- ASSIGNMENT -
Find the word "with" in the data, then copy each line where it is found.

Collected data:
--- START ---
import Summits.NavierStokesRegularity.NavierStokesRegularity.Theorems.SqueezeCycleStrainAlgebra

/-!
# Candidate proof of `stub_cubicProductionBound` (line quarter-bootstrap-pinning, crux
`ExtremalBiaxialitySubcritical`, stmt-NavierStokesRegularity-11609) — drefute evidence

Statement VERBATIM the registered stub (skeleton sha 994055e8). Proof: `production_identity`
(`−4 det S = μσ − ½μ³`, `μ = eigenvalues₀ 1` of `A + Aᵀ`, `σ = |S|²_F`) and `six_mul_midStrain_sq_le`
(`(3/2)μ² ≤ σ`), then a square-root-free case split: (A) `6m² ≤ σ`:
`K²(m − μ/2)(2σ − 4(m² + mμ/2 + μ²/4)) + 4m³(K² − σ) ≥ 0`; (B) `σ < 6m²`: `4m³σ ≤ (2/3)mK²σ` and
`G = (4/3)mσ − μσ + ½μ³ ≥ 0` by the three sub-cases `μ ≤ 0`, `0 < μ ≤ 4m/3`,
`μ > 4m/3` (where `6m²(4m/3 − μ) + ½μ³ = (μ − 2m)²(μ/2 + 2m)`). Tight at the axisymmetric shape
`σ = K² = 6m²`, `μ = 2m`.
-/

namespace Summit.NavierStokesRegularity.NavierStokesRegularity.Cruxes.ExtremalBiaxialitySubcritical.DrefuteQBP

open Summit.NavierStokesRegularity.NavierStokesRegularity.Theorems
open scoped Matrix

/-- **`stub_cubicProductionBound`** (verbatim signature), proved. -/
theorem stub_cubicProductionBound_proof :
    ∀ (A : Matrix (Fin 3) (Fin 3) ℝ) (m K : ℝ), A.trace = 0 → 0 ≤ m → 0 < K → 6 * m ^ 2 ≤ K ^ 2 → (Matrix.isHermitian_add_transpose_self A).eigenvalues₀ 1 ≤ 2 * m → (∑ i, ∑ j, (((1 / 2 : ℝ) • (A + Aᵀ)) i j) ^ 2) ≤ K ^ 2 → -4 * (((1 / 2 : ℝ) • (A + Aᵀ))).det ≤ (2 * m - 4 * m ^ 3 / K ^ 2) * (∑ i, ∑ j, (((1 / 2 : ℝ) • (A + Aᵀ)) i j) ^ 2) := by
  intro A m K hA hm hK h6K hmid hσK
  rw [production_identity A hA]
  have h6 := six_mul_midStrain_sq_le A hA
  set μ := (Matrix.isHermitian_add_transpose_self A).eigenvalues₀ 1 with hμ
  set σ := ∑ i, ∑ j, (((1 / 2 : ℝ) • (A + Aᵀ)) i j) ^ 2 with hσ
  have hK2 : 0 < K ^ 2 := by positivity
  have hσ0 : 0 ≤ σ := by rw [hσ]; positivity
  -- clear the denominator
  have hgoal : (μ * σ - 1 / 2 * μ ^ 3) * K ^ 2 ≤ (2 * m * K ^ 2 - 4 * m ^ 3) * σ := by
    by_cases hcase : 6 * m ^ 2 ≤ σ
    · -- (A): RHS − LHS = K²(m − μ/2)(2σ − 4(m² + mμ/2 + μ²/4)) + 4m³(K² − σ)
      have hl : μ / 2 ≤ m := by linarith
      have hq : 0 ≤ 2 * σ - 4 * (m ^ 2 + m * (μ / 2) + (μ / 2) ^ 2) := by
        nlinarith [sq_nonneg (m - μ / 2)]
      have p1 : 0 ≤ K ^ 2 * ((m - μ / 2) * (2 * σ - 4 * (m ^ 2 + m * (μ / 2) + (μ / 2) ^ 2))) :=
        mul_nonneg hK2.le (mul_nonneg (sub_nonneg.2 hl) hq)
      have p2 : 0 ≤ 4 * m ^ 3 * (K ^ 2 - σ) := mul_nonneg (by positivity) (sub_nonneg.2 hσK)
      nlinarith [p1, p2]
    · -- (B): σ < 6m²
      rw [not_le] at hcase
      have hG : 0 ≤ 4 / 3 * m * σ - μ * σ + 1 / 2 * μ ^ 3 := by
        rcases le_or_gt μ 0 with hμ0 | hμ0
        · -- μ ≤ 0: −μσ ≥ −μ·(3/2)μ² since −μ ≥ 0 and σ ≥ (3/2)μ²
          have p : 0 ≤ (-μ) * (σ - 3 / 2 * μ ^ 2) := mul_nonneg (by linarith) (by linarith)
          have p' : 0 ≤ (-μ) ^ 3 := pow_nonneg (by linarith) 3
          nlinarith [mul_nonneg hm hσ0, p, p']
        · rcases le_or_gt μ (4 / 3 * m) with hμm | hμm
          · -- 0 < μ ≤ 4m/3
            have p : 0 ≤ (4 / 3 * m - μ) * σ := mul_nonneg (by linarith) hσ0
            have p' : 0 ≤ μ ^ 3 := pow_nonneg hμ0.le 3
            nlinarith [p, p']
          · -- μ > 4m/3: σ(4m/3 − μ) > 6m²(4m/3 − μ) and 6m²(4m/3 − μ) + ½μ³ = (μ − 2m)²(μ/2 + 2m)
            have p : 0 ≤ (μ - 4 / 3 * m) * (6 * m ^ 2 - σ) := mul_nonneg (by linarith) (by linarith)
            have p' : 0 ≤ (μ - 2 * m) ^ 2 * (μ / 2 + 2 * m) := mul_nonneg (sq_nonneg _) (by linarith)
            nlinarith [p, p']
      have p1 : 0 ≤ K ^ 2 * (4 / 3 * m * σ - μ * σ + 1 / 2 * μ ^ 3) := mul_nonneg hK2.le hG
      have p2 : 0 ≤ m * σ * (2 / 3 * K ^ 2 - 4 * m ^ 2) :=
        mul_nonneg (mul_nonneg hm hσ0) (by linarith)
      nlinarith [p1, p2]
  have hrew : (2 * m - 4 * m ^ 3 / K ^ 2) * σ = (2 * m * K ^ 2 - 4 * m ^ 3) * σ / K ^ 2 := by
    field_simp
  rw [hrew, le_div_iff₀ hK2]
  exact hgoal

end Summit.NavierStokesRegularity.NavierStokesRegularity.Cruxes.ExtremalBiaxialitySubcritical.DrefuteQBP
--- END ---
- OUTPUT BELOW -
  set μ := (Matrix.isHermitian_add_transpose_self A).eigenvalues₀ 1 with hμ
  set σ := ∑ i, ∑ j, (((1 / 2 : ℝ) • (A + Aᵀ)) i j) ^ 2 with hσ
        rcases le_or_gt μ 0 with hμ0 | hμ0
        · rcases le_or_gt μ (4 / 3 * m) with hμm | hμm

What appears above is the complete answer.